Daily digest with pipes + hooks + threads

Gather context from multiple sources, synthesize, notify:

sh
(
  echo "=== Git activity ==="
  git log --oneline --since="yesterday"
  echo "=== Open PRs ==="
  gh pr list --state open
  echo "=== Failing checks ==="
  gh run list --status failure --limit 5
) | oa -b claude -t "daily-$(date +%Y%m%d)" \
  --post-run 'curl -s -X POST "$SLACK_WEBHOOK" -H "Content-Type: application/json" -d "{\"text\": \"$(head -c 3000)\"}"' \
  "daily standup summary: what happened yesterday, what needs attention today"

Pipe gathers context. Agent synthesizes. Post-run hook pushes to Slack. Thread preserves history so tomorrow's run has context from today.

The four primitives

oa has four composable primitives. Each is useful on its own; together they're an agent orchestration layer in plain shell.

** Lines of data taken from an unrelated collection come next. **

import Literature.RepresentationTheory.FiniteGroups.GL2ModularPrincipalSeriesLatticeSocleModel
import Literature.RepresentationTheory.FiniteGroups.GL2ModularPrincipalSeriesCoordTwist
import HarnessLib

/-!
# The reduction image of a stable lattice of the tame principal-series type: the saturation / socle-quotient
# dichotomy, and the socle condition for the standard lattice

Topic `Literature/RepresentationTheory/FiniteGroups`, namespace `Literature.RepresentationTheory.FiniteGroups.GL2`.
Two plumbing definitions (`coordReduce`, `reductionSubrep`) + THEOREMS; no named fact, no instance, no notation, no
`sorry`.  Sequel of `GL2ModularPrincipalSeriesLatticeSocleModel` / `…LengthTwo` / `…Reduction`.

Setting [SerreLinearRepresentations1977, §15.1–15.2 (reduction of a stable lattice modulo `𝔪`); EmertonGeeSavitt2015,
§3.2 and Lemma 4.1.1]: `R → k` an algebra onto a field of characteristic `p` with `ker = (ϖ)`, characters
`χ₁ χ₂ : 𝔽_pˣ → Rˣ` whose reductions satisfy `χ̄₁ ≠ χ̄₂ = χ̄₁ εʳ`, `r + s = p − 1`, and the STANDARD lattice
`L = (Option 𝔽_p → R)` of the type `Ind(χ₁ ⊗ χ₂)` in Bruhat coordinates (`coordRep χ₁ χ₂`), whose reduction
`L/ϖL = Fun_k(Ind(χ̄₁ ⊗ χ̄₂))` (`coordRep χ̄₁ χ̄₂`) is uniserial of length two with socle `Sym^r(k²) ⊗ (χ̄₁ ∘ det)`
(tree: `eq_bot_or_eq_socle_or_eq_top`, `symPowSubrep_le_of_ne_bot`, `symPowTwistEquivSubrep`).  For a `GL₂(𝔽_p)`-stable
`R`-submodule `Λ' ⊆ L` of finite index (`ϖᵐ L ⊆ Λ'`) we prove the elementary facts about its image `Λ̄' ⊆ L/ϖL`
that the CONSUMER of the lattice theorem needs in order to VERIFY the socle hypothesis:

* `coordReduce k : L →ₗ[R] (Option 𝔽_p → k)` (coordinatewise `R → k`), `coordReduce_coordRep` (equivariance),
  `coordReduce_eq_zero_iff` (`ker = ϖL`), `coordReduce_surjective`;
* `reductionSubrep` — the image `Λ̄'` as a subrepresentation of `coordRep χ̄₁ χ̄₂`;
* **`toSubmodule_eq_top_of_forall_exists_coordReduce_eq`** (Nakayama): `Λ̄' = L/ϖL ⟹ Λ' = L`;
* **`exists_surjective_symPowTwist_of_ne_top`**: if `Λ' ≠ L` and `Λ' ⊄ ϖL` then `Λ̄'` is the socle, so `Λ'` maps
  `R`-linearly, equivariantly and ONTO the simple module `Sym^r(k²) ⊗ (χ̄₁ ∘ det)` (`symPowTwist`) — the
  «socle-quotient» alternative;
* **`exists_injective_symPowTwist_of_toSubmodule_eq_top`**: the standard lattice itself satisfies the socle hypothesis
  of the lattice theorem (`subrepresentation_coordRep_eq_pow_smul_top`): every nonzero stable `R`-submodule of `L/ϖL`
  (plain `R`-module quotient, group acting through representatives) receives `Sym^r(k²) ⊗ (χ̄₁ ∘ det)` injectively and
  equivariantly;
* `exists_eq_pow_smul_not_forall_dvd` — division of an `R`-linear map into `L` with finite-index image by the exact
  power of `ϖ` dividing it (`ϖ` regular, not a unit), and `coordVec_eq_of_pow_smul_eq` (cancellation in `L`).

Consumer: route BSD/TeichmullerTwistDescent, crux `TwistedPeriodLatticeSaturation`: these split the «integral tame-type
carrier functional» into a rational functional and a mod-`p` weight-exclusion statement.

## References
* J.-P. Serre, *Linear Representations of Finite Groups* (1977), §15.1–15.2. [SerreLinearRepresentations1977]
* M. Emerton, T. Gee, D. Savitt, *Lattices in the cohomology of Shimura curves*, Invent. Math. 200 (2015), §3.2,
  Lemma 4.1.1. [EmertonGeeSavitt2015]
-/

noncomputable section

namespace Literature.RepresentationTheory.FiniteGroups

namespace GL2

open Function Pointwise

/-! ### Coordinatewise reduction of the standard lattice -/

section CoordReduce

variable {p : ℕ} [Fact p.Prime] {R : Type} [CommRing R] {k : Type} [CommRing k] [Algebra R k]
  (χ₁ χ₂ : (ZMod p)ˣ →* Rˣ)

variable (k) in
/-- Coordinatewise reduction `(Option 𝔽_p → R) → (Option 𝔽_p → k)` of the Bruhat coordinates along `R → k`,
`R`-linear for the `R`-module structure of `k`. [cite: SerreLinearRepresentations1977, §15.2] -/
def coordReduce : (Option (ZMod p) → R) →ₗ[R] (Option (ZMod p) → k) where
  toFun v o := algebraMap R k (v o)
  map_add' v w := by
    funext o
    simp only [Pi.add_apply, map_add]
  map_smul' c v := by
    funext o
    simp only [Pi.smul_apply, smul_eq_mul, map_mul, RingHom.id_apply, Algebra.smul_def]

omit [Fact p.Prime] in
/-- Unfolding. [cite: SerreLinearRepresentations1977, §15.2] -/
@[simp]
theorem coordReduce_apply (v : Option (ZMod p) → R) (o : Option (ZMod p)) :
    coordReduce k v o = algebraMap R k (v o) := rfl

/-- Reduction of `bruhatLift v` is `bruhatLift` of the reduced coordinates. [cite: SerreLinearRepresentations1977, §15.2] -/
theorem reduce_bruhatLift (v : Option (ZMod p) → R) :
    reduce k χ₁ χ₂ (bruhatLift χ₁ χ₂ v) = bruhatLift (reduceChar k χ₁) (reduceChar k χ₂) (coordReduce k v) := by
  apply (bruhatEquiv (reduceChar k χ₁) (reduceChar k χ₂)).injective
  funext o
  rw [bruhatEquiv_apply, bruhatEquiv_apply, bruhatEval_reduce, bruhatEval_bruhatLift, bruhatEval_bruhatLift,
    coordReduce_apply]

/-- **The coordinate reduction is equivariant**: `red(g · v) = g · red(v)` for the coordinate models
`coordRep χ₁ χ₂` over `R` and `coordRep χ̄₁ χ̄₂` over `k`. [cite: SerreLinearRepresentations1977, §15.2] -/
theorem coordReduce_coordRep (g : GL (Fin 2) (ZMod p)) (v : Option (ZMod p) → R) :
    coordReduce k (coordRep χ₁ χ₂ g v) = coordRep (reduceChar k χ₁) (reduceChar k χ₂) g (coordReduce k v) := by
  funext o
  rw [coordReduce_apply, coordRep_apply, coordRep_apply, ← bruhatEval_reduce, ← reduce_bruhatLift]
  rfl

omit [Fact p.Prime] in
/-- **Kernel of the coordinate reduction**: `red v = 0 ↔ v ∈ ϖL` when `ker (R → k) = (ϖ)`.
[cite: SerreLinearRepresentations1977, §15.2] -/
theorem coordReduce_eq_zero_iff {ϖ : R} (hker : ∀ a : R, algebraMap R k a = 0 ↔ ϖ ∣ a)
    (v : Option (ZMod p) → R) : coordReduce k v = 0 ↔ ∃ w : Option (ZMod p) → R, v = ϖ • w := by
  constructor
  · intro h
    have hd : ∀ o, ϖ ∣ v o := fun o => (hker _).mp (by simpa using congr_fun h o)
    choose w hw using hd
    exact ⟨w, funext fun o => by rw [Pi.smul_apply, smul_eq_mul, hw o]⟩
  · rintro ⟨w, rfl⟩
    funext o
    rw [coordReduce_apply, Pi.smul_apply, smul_eq_mul, map_mul, (hker ϖ).mpr (dvd_refl ϖ), zero_mul,
      Pi.zero_apply]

PrimitiveWhat it doesExample
PipesFeed content into an agent as contextgit diff | oa "review"
ChainsSequential multi-agent workflowsoa "build" && oa "test"
HooksLifecycle automation around each call--post-run 'notify-send ...'
ThreadsConversation memory across steps-t feat shared across agents

No SDK, no framework, no orchestration server. Standard shell.

When to use what

PatternUse when
cat file | oa "instruction"Pass specific content as context
oa -t id "step 1" && oa -t id "step 2"Sequential workflow with shared memory
--pre-run / --post-runSetup, teardown, notifications, logging
-t idConversation continuity across steps or sessions
All four combinedComplex workflows: isolated worktree, multi-agent pipeline, notify on completion

See Hooks for the full hook reference and more recipes.

Why not Unix pipes between agents?

Unix pipes (a | b) run both commands concurrently and stream stdout from a into stdin of b. Agent workflows are different — the second agent needs the first to finish and commit its file changes before it can review them. That's a sequential dependency, not a data stream.

Use && for agent sequencing and | for feeding content into a single agent.